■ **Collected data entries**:
/-- **Twisted Heegner families ON THE TWISTING TRANSPORT exist** — the existence theorem
`nonempty_twistedHeegnerFamily_of` (gen 4, `TwistedHeegnerFamilyExistence.lean`) with its witness
EXPOSED: under the same hypotheses (`E′ = W′` a `ℚ`-model of `E^{(p*)}`, `p` odd, `p ∤ N′ d_K`,
Heegner hypothesis; CONDITIONAL on the refereed facts `exists_isHeegnerNormPoint N′ W′ K p` and
`sqrt_pStar_mem_ringClassField`) there are a square root `δ = √p* ∈ K̄ ∖ ℚ`, a completed-square
substitution `C₁ • W = W^{(1)}` and a family with the GIVEN `Dt′`, `β` whose transport IS
`GeomTransport.ofQuadraticTwist W W′ hC₁ hW hδ hδ2`. Same proof, verbatim, returning the witness.
[cite: Howard2004HeegnerKolyvagin, §2.7 and §3.3 (P[m] ∈ E(K[m]); P_k = Norm P[p^{k+1}])]
[cite: SilvermanAEC2009, X.2 Example 2.4 and X.5 (quadratic twists)] -/
theorem exists_twistedHeegnerFamily_T_eq_ofQuadraticTwist [W'.IsElliptic]
    (hH : exists_isHeegnerNormPoint N' W' K p) (hG : sqrt_pStar_mem_ringClassField)
    (hK : IsImaginaryQuadratic K) (hHN : SatisfiesHeegnerHypothesis N' K) (hpN : ¬ p ∣ N')
    (hp2 : p ≠ 2) (hpd : ¬ (p : ℤ) ∣ NumberField.discr K) {C₀ : VariableChange ℚ}
    (hW : C₀ • W.quadraticTwist ((-1 : ℚ) ^ (p / 2) * p) = W') (κ : ZpExtension K p)
    (Dt : ModularParametrizationData W' N') {β : ℤ}
    (hβ : (4 * N' : ℤ) ∣ β ^ 2 - NumberField.discr K) (jbar : AlgebraicClosure K →+* ℂ) :
    ∃ (δ : AlgebraicClosure K) (hδ : δ ∉ Set.range (algebraMap ℚ (AlgebraicClosure K)))
      (hδ2 : δ ^ 2 = algebraMap ℚ (AlgebraicClosure K) ((-1 : ℚ) ^ (p / 2) * p))
      (C₁ : VariableChange ℚ) (hC₁ : C₁ • W = W.quadraticTwist 1)
      (F : TwistedHeegnerFamily N' W W' K κ jbar),
      F.Dt = Dt ∧ F.β = β ∧ F.T = GeomTransport.ofQuadraticTwist W W' hC₁ hW hδ hδ2 := by
  have hp : p.Prime := Fact.out
  -- a square root `δ` of `p*` in `K̄`, from the genus datum `θ = √p* ∈ K[p] ⊆ ℂ`
  obtain ⟨θ, hθ2, -⟩ := hG K hK (jbar.comp (algebraMap K (AlgebraicClosure K))) p hp hp2 hpd
  obtain ⟨δ, hδθ⟩ : (θ : ℂ) ∈ Set.range jbar :=
    mem_range_of_mem_ringClassField hK jbar hp.ne_zero θ.2
  have hδ2 : δ ^ 2 = algebraMap ℚ (AlgebraicClosure K) ((-1 : ℚ) ^ (p / 2) * p) := by
    have hθ2' : ((θ : ℂ)) ^ 2 = (((-1 : ℚ) ^ (p / 2) * p : ℚ) : ℂ) := by
      have := congrArg Subtype.val hθ2
      simpa using this
    apply jbar.injective
    rw [map_pow, hδθ, hθ2']
    exact (map_ratCast jbar _).symm
  have hδ : δ ∉ Set.range (algebraMap ℚ (AlgebraicClosure K)) :=
    not_mem_range_algebraMap_of_sq_eq_pStar hp hδ2
  -- the twisting transport, coefficients in `ℚ(δ)`
  obtain ⟨C₁, hC₁⟩ := W.exists_variableChange_quadraticTwist_one
  let T : GeomTransport W' W K := GeomTransport.ofQuadraticTwist W W' hC₁ hW hδ hδ2
  have hT : ∀ j, ∀ σ ∈ ringClassSubgroup K (p ^ (j + 1)) jbar,
      T.C.map (GeomTransport.galHom σ : AlgebraicClosure K →+* AlgebraicClosure K) = T.C :=
    fun j σ hσ ↦ GeomTransport.ofQuadraticTwist_C_map_eq W W' hC₁ hW hδ hδ2
      (smul_eq_self_of_mem_ringClassSubgroup hK jbar (pow_ne_zero _ hp.ne_zero) hσ
        (apply_mem_ringClassField_pow_of_sq_eq_pStar hG hK hp2 hpd jbar hδ2 j))
  -- the norm points of the Heegner points of `E′`, transported
  have hz : ∀ j, ∃ z, IsTwistedHeegnerNormPoint N' W W' K κ Dt β T jbar j (p ^ (j + 1)) z := by
    intro j
    have hc : (p ^ (j + 1)).Coprime N' :=
      Nat.Coprime.pow_left _ (hp.coprime_iff_not_dvd.mpr hpN)
    obtain ⟨-, x', R, hx', hfix, hRsub, htrans, -⟩ := hH hK hHN κ Dt hβ jbar j hc
    exact ⟨∑ r ∈ R, r • T.equiv x', x', R, hx', hfix,
      GeomTransport.smul_equiv_eq_self_of T (hT j) hfix, hRsub, htrans, rfl⟩
  choose z hz using hz
  exact ⟨δ, hδ, hδ2, C₁, hC₁, ⟨Dt, β, hβ, T, z, hz⟩, rfl, rfl, rfl⟩
import Summits.Ventures.CertifiedManyBodySolver.Observables.StiffnessThermalLeaf
import HarnessLib

/-!
# The thermal stiffness leaf AT ONE TEMPERATURE and the single-point Kosterlitz–Thouless closure

HONEST FRAMING: ladder R1–R4 with certified numbers; no claim on H/H₀. Cell `pub/hubbard-tc` (MO-S3 ORDER → T_c back-end),
seat `hubbard-tc-mod-2` (KT back-end), companion of `StiffnessThermalLeaf.lean` (hubbard-tc-p1): the interface a T > 0 certificate
family feeds (HOME/hubbard-tc-mod-2/KT-THERMAL-INTERFACE.md §1).

WHAT THIS IS NOT: not a T_c of any material; not a theorem that the Hubbard model has a Kosterlitz–Thouless transition. The
dictionary fields of `ThermalKTDictionaryAt` (K2 stability, K1t identification) remain HYPOTHESES.

* §1 `ObsThermalStiffnessSeqCeilingAtBeta tp U n β c` — the leaf `ObsThermalStiffnessSeqCeilingAt` with the inverse temperature FIXED: at
  inverse temperature `β`, every thermal uniform flux-stiffness constant of the `(N_L, S^z = 0)` sectors along a sequence `L_j → ∞` is `≤ c`.
  This is the shape ONE certified thermal expectation value (e.g. a kinetic-energy ceiling of the sector Gibbs state at `β`) produces.
* §2 `ThermalKTDictionaryAt.le_inv_of_leafAtBeta` — **the single-temperature closure**: a leaf at `β` with `(π/4)·c < 1/β` forces
  `Tc ≤ 1/β` for every profile obeying the monotonicity-free thermal KT dictionary. No monotonicity (K3), no temperature window, no
  interpolation: the Kosterlitz–Thouless STABILITY inequality at the one point `T = 1/β` is contradicted.

References: HazraVermaRanderia2019 eqs. (2)–(3) and p. 4 (the bound is evaluated AT `T_c`); NelsonKosterlitz1977; ScalapinoWhiteZhang1993 §II.
-/

noncomputable section

namespace Summit.Ventures.CertifiedManyBodySolver.Observables

open Filter Topology Set Real
open Literature.MathematicalPhysics.StatisticalMechanics
open Literature.MathematicalPhysics.StatisticalMechanics.KosterlitzThouless

/-! ## §1 The leaf at one inverse temperature -/

/-- **Thermal stiffness leaf at ONE inverse temperature `β`** (any anchor `(U, n, t′)`): for every `ρ_s > 0` and scale `θ₀ > 0` and every
sequence of sides `L_j → ∞`, if `β ρ_s θ² ≤ log Z_{L_j}(0) − log Z_{L_j}(θ)` holds for `|θ| ≤ θ₀` at every side of the sequence (canonical
`(N_L, S^z = 0)` sector, `thermalFluxLogZ`), then `ρ_s ≤ c`. The `∀ β` conjunction of these is `ObsThermalStiffnessSeqCeilingAt`.
[cite: ScalapinoWhiteZhang1993, §II] -/
def ObsThermalStiffnessSeqCeilingAtBeta (tp U n β : ℝ) (c : ℚ) : Prop :=
  ∀ (ρs θ₀ : ℝ), 0 < ρs → 0 < θ₀ → ∀ Ls : ℕ → ℕ, Tendsto Ls atTop atTop →
    (∀ (j : ℕ) [NeZero (Ls j)] (θ : ℝ), |θ| ≤ θ₀ →
      β * ρs * θ ^ 2 ≤ thermalFluxLogZ (Ls j) tp U (1 - n) β 0 - thermalFluxLogZ (Ls j) tp U (1 - n) β θ) →
    ρs ≤ ((c : ℚ) : ℝ)

/-- The uniform thermal leaf specialises to every single inverse temperature `β > 0`. [cite: ScalapinoWhiteZhang1993, §II] -/
theorem ObsThermalStiffnessSeqCeilingAt.atBeta {tp U n : ℝ} {c : ℚ} (h : ObsThermalStiffnessSeqCeilingAt tp U n c) {β : ℝ}
    (hβ : 0 < β) : ObsThermalStiffnessSeqCeilingAtBeta tp U n β c :=
  fun ρs θ₀ hρs hθ₀ Ls hLs hst => h β ρs θ₀ hβ hρs hθ₀ Ls hLs hst

/-- Monotone transport of the single-temperature leaf in the constant. -/
theorem ObsThermalStiffnessSeqCeilingAtBeta.mono {tp U n β : ℝ} {c c' : ℚ} (h : ObsThermalStiffnessSeqCeilingAtBeta tp U n β c)
    (hcc : c ≤ c') : ObsThermalStiffnessSeqCeilingAtBeta tp U n β c' :=
  fun ρs θ₀ hρs hθ₀ Ls hLs hst => (h ρs θ₀ hρs hθ₀ Ls hLs hst).trans (by exact_mod_cast hcc)

/-- **Single-temperature leaf + thermal identification at the same `β` ⇒ the identified level is below the ceiling.**
[cite: ScalapinoWhiteZhang1993, §II] -/
theorem IsThermalFluxStiffnessSeqAt.le_of_leafAtBeta {tp U n β ρ : ℝ} {c : ℚ} (h : IsThermalFluxStiffnessSeqAt tp U n β ρ)
    (hρ : 0 < ρ) (hleaf : ObsThermalStiffnessSeqCeilingAtBeta tp U n β c) : ρ ≤ ((c : ℚ) : ℝ) := by
  have hr : ∀ r : ℝ, 0 < r → r < ρ → r ≤ ((c : ℚ) : ℝ) := by
    intro r hr0 hrρ
    obtain ⟨θ₀, hθ₀, Ls, hLs, hst⟩ := h r hr0 hrρ
    exact hleaf r θ₀ hr0 hθ₀ Ls hLs hst
  have hc : 0 < ((c : ℚ) : ℝ) := lt_of_lt_of_le (half_pos hρ) (hr _ (half_pos hρ) (half_lt_self hρ))
  refine le_of_forall_lt_imp_le_of_dense fun r hrρ => ?_
  rcases le_or_gt r 0 with hr0 | hr0
  · exact hr0.trans hc.le
  · exact hr r hr0 hrρ

/-! ## §2 The single-temperature Kosterlitz–Thouless closure -/

namespace ThermalKTDictionaryAt

variable {tp U n : ℝ} {ρe : ℝ → ℝ} {Tc : ℝ}

/-- **Single-temperature KT closure (no monotonicity, no window).** If the profile `ρₑ` with candidate `Tc` obeys the thermal KT
dictionary at `(U, n, t′)`, and at ONE inverse temperature `β > 0` a leaf `ObsThermalStiffnessSeqCeilingAtBeta tp U n β c` holds with
`(π/4)·c < 1/β`, then `Tc ≤ 1/β`. Proof: were `1/β < Tc`, the stability field (K2) at `T = 1/β` would give `(2/π)·T ≤ ρₑ(T)/2` while the
identification (K1t) and the leaf give `ρₑ(T) ≤ c`, i.e. `T ≤ (π/4)·c` — contradiction. This is how ONE certified thermal kinetic (f-sum)
ceiling `κ` at `β` closes the row «`T_KT ≤ 1/β`» as soon as `(π/4)·(κ-leaf) < 1/β`. [cite: HazraVermaRanderia2019, eqs. (2)–(3)] -/
theorem le_inv_of_leafAtBeta (h : ThermalKTDictionaryAt tp U n ρe Tc) {β : ℝ} (hβ : 0 < β) {c : ℚ}
    (hleaf : ObsThermalStiffnessSeqCeilingAtBeta tp U n β c) (hlt : π / 4 * ((c : ℚ) : ℝ) < 1 / β) : Tc ≤ 1 / β := by
  by_contra hnot
  push Not at hnot
  have hT : (0 : ℝ) < 1 / β := one_div_pos.2 hβ
  -- K2 at the single point `T = 1/β`
  have hstab : 2 / π * (1 / β) ≤ phaseStiffnessOfTwistCoeff 2 (ρe (1 / β)) := h.stable hT hnot
  rw [phaseStiffnessOfTwistCoeff_two] at hstab
  -- K1t at `T = 1/β`, read at inverse temperature `1/(1/β) = β`
  have hid : IsThermalFluxStiffnessSeqAt tp U n β (ρe (1 / β)) := by
    have h1 := h.thermal hT hnot
    rwa [one_div_one_div] at h1
  have hpos : 0 < ρe (1 / β) := h.apply_pos hT hnot
  have hle : ρe (1 / β) ≤ ((c : ℚ) : ℝ) := hid.le_of_leafAtBeta hpos hleaf
  have hπ : 0 < π := Real.pi_pos
  -- `(2/π)(1/β) ≤ c/2` ⇒ `1/β ≤ (π/4) c`
  have h2 : 1 / β ≤ π / 4 * ((c : ℚ) : ℝ) := by
    have h3 : 2 / π * (1 / β) ≤ ((c : ℚ) : ℝ) / 2 := hstab.trans (by linarith)
    have h4 : 2 / π * (1 / β) * π ≤ ((c : ℚ) : ℝ) / 2 * π := mul_le_mul_of_nonneg_right h3 hπ.le
    have h5 : 2 / π * (1 / β) * π = 2 * (1 / β) := by field_simp
    rw [h5] at h4
    linarith
  linarith

/-- **The same closure fed by the `∀β` leaf** (e.g. the kinematic or box leaves): `(π/4)·c < 1/β ⇒ Tc ≤ 1/β` — of course weaker than
`le_pi_div_four_mul` (`Tc ≤ (π/4)c`) but recorded as the shape a ROW «T_KT ≤ T₁» takes. [cite: HazraVermaRanderia2019, eqs. (2)–(3)] -/
theorem le_inv_of_leaf_of_lt (h : ThermalKTDictionaryAt tp U n ρe Tc) {β : ℝ} (hβ : 0 < β) {c : ℚ}
    (hleaf : ObsThermalStiffnessSeqCeilingAt tp U n c) (hlt : π / 4 * ((c : ℚ) : ℝ) < 1 / β) : Tc ≤ 1 / β :=
  h.le_inv_of_leafAtBeta hβ (hleaf.atBeta hβ) hlt

/-- **Row form at the anchor `(8, ⅞, 0)`, `β = 4`**: a certified single-temperature leaf `ObsThermalStiffnessSeqCeilingAtBeta 0 8 (7/8) 4 c`
with `c < 0.3183098` (`< 1/π`, i.e. `(π/4)·c < 1/4`; e.g. `c = κ_x/2` from a certified thermal kinetic ceiling `⟨−k_x⟩_{β=4} ≤ κ_x < 0.6366196`
of the sector Gibbs state) gives `Tc ≤ 1/4` for every profile obeying the thermal KT dictionary there — the row «T_KT ≤ t/4»,
monotonicity-free. [cite: HazraVermaRanderia2019, eqs. (2)–(3)] -/
theorem le_quarter_of_leafAtBeta_four {ρe : ℝ → ℝ} {Tc : ℝ} (h : ThermalKTDictionaryAt 0 8 (7 / 8) ρe Tc) {c : ℚ}
    (hleaf : ObsThermalStiffnessSeqCeilingAtBeta 0 8 (7 / 8) 4 c) (hc : ((c : ℚ) : ℝ) < 0.3183098) : Tc ≤ 1 / 4 := by
  refine h.le_inv_of_leafAtBeta (by norm_num) hleaf ?_
  have h1 : π * ((c : ℚ) : ℝ) < π * 0.3183098 := mul_lt_mul_of_pos_left hc Real.pi_pos
  have h2 : π * (0.3183098 : ℝ) < 3.141593 * 0.3183098 := mul_lt_mul_of_pos_right Real.pi_lt_d6 (by norm_num)
  have h3 : (3.141593 : ℝ) * 0.3183098 < 1 := by norm_num
  linarith

end ThermalKTDictionaryAt

end Summit.Ventures.CertifiedManyBodySolver.Observables

end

■ **Exercise instructions**:
A single number is expected: the count of lines in the preceding entries that contain "using".

■ **Answer to the exercise**:
2